Do you see any Fleet Server logs? You can gather the diagnostics bundle with the elastic-agent diagnostics collect command.

I tried to reproduce the issue with fleet server on a different server than elastic stack. It makes the issue on reboot only if both servers shut down in the same time, if one is down or the other one but not both, it works without any issue.

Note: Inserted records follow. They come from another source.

import Summits.NavierStokesRegularity.TurbBounds.Certs.N1prime.EvalGrams
import Summits.NavierStokesRegularity.TurbBounds.IntervalLemma
import Summits.NavierStokesRegularity.TurbBounds.IntervalLemmaR
import Summits.NavierStokesRegularity.TurbBounds.Certs.N1prime.EvalBlock10
import Summits.NavierStokesRegularity.TurbBounds.Certs.N1prime.EvalBlock11
import HarnessLib

/-!
# Row N1prime evaluator — COVER part 6/30: interval 6 = [4, 8] (tangent), blocks 10, 11
(cell `pub-turb` / `turb-bounds`, v2 item RB-N1′-in-Lean per HOME/pub-turb-cert/RB-LEAN-V2-DESIGN.md §1; producer of THIS FILE pub-turb-cert = prover-pub-turb-cert-g7-0 (t12_evaluator_rb.py, the P > 0 extension of pub-turb-sos's t12_evaluator.py); row and source container by pub-turb-cert: `HOME/pub-turb-cert/certs/N1prime-canary-ra1e4-allk/rbcert.json`, rbcert/0, sha256 `5daad8d71401bf8a…`; CERTIFIED.md row RB-N1′: Ra = 10000, ALL horizontal periods / lattices, `Nu ≤ 871753553815459157/273640575184404480` (outward decimal 3.1857613).)

HONEST FRAMING: rigorous bounds for the stated PDE and boundary conditions; no claim about physical turbulence beyond the bound.
FILE LAYOUT of the row-N1prime evaluator (one namespace `Summit.NavierStokesRegularity.TurbBounds.Certs.N1prime.Evaluator` reopened across the files, every file ≤ 400 lines; the layout of the tree's `Certs/N0` (lemma R-I′ rows) and `Certs/P2R4` (per-interval COVER files) evaluators): `EvalData1…7.lean` (§1–2: constants and the 14 piece matrices — DATA) → `EvalRule.lean` (§3: the rule `Mel`, its pencil forms, the real pencil `MelR` and the block-to-pencil transfer) → `EvalGramB.lean` + `EvalGrams.lean` (§4: `Bcoef ⪰ 0` by a streaming integer Gram certificate, `Acoef ⪰ 0` diagonal, `TT ⪰ 0` Gram) → `EvalBlock01…59.lean` (§5: one file per block, the evaluator identity `eval_j : B0jj.A = den_j • Mel ε_j u_j v_j` against the landed block module, via the LIST identity `B0jj.A_rows = EvalRows.lincomb (psOf …)` — `TurbBounds/EvalRows.lean`) → `Cover01…Cover30.lean` (§6: per cover interval, the interval theorem `interval_i`) → `Evaluator.lean` (§8: **`certificate`**; `cutoff` is in EvalData1 — the full statement of what is and is NOT kernel-checked is in THAT file's header); generic interval lemmas in `TurbBounds/IntervalLemma.lean` + `IntervalLemmaR.lean` (in the tree).
-/

set_option linter.style.longLine false
set_option linter.style.setOption false
set_option linter.unusedSimpArgs false
set_option maxRecDepth 100000

namespace Summit.NavierStokesRegularity.TurbBounds.Certs.N1prime.Evaluator

open Literature.Computation.Certificates Matrix

/-! ## 6. Interval theorem 6 -/

/-- **Interval 6** `[4, 8]` (tangent pair: blocks 10 (`ε10`, tan-left), 11 (`ε11`, tan-right); `Kt = 8`; lemma R-I′): for every real `K` in it there is a Young
weight `ε > 0` at which the rule is PSD at `(1/K, K)` with both tail scalars `≥ 0`. -/
theorem interval_6 : ∀ K : ℝ, (4 : ℝ) ≤ K → K ≤ (8 : ℝ) → ∃ ε : ℝ, 0 < ε ∧ (MelR ε (1 / K) K : Matrix (Fin 62) (Fin 62) ℝ).PosSemidef ∧
      0 ≤ 16 * (1 / K) * (a0 : ℝ) - (T : ℝ) * ε * (lamW : ℝ) ∧ 0 ≤ 4 * (s : ℝ) - (T : ℝ) * (lamT : ℝ) / ε := by
  have h1 := MelR_posSemidef_of_eval den10_pos eval10 B010.posSemidef (ε' := (ε10 : ℝ))
    (u' := (2 * (8 : ℝ) - (4 : ℝ)) / (8 : ℝ) ^ 2) (v' := (4 : ℝ)) rfl (by norm_num [u10]) (by norm_num [v10])
  have h2 := MelR_posSemidef_of_eval den11_pos eval11 B011.posSemidef (ε' := (ε11 : ℝ))
    (u' := 1 / (8 : ℝ)) (v' := (8 : ℝ)) rfl (by norm_num [u11]) (by norm_num [v11])
  rw [MelR_eq5] at h1 h2
  intro K hK hK'
  obtain ⟨ε, hε, hP, hW, hT⟩ := pencil_on_interval_tangent_mixed (Mb.map (Rat.cast : ℚ → ℝ)) (Acoef.map (Rat.cast : ℚ → ℝ))
    (Bcoef.map (Rat.cast : ℚ → ℝ)) (TW.map (Rat.cast : ℚ → ℝ)) (TT.map (Rat.cast : ℚ → ℝ)) Acoef_posSemidef TT_posSemidef
    (T := (T : ℝ)) (a := (a0 : ℝ)) (s := (s : ℝ)) (lW := (lamW : ℝ)) (lT := (lamT : ℝ))
    (by norm_num [T]) (by norm_num [a0, s, Ra]) (by norm_num [T, lamT])
    (by norm_num : (0 : ℝ) < (4 : ℝ)) (by norm_num : ((4 : ℝ) : ℝ) ≤ (8 : ℝ)) (by norm_num [ε10] : (0 : ℝ) < (ε10 : ℝ)) (by norm_num [ε11] : (0 : ℝ) < (ε11 : ℝ))
    h1 h2 (by norm_num [a0, s, Ra, T, ε10, lamW]) (by norm_num [a0, s, Ra, T, ε11, lamW]) (by norm_num [a0, s, Ra, T, ε10, lamT]) (by norm_num [a0, s, Ra, T, ε11, lamT])
    K hK hK'
  exact ⟨ε, hε, by rw [MelR_eq5]; exact hP, hW, hT⟩

end Summit.NavierStokesRegularity.TurbBounds.Certs.N1prime.Evaluator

Logs of the server with the command

root@SRV-Grafana:~# elastic-agent diagnostics collect
[WARNING] Could not redact state.yaml due to unmarshalling error: yaml: invalid map key: map[interface {}]interface {}{"unitid":"beat/metrics-monitoring", "unittype":1}
Created diagnostics archive "elastic-agent-diagnostics-2023-02-15T12-36-50Z-00.zip"
***** WARNING *****
Created archive may contain plain text credentials.
Ensure that files in archive are redacted before sharing.
*******************
root@SRV-Grafana:~# 

I don't know how I can share the zip file

You can look at the logs yourself in the zip if you see any Fleet Server specific errors.
This forum is not really suitable for sharing your diagnostic info, you could upload it to Dropbox and share the link after sanitizing credentials.

This topic was automatically closed 28 days after the last reply. New replies are no longer allowed.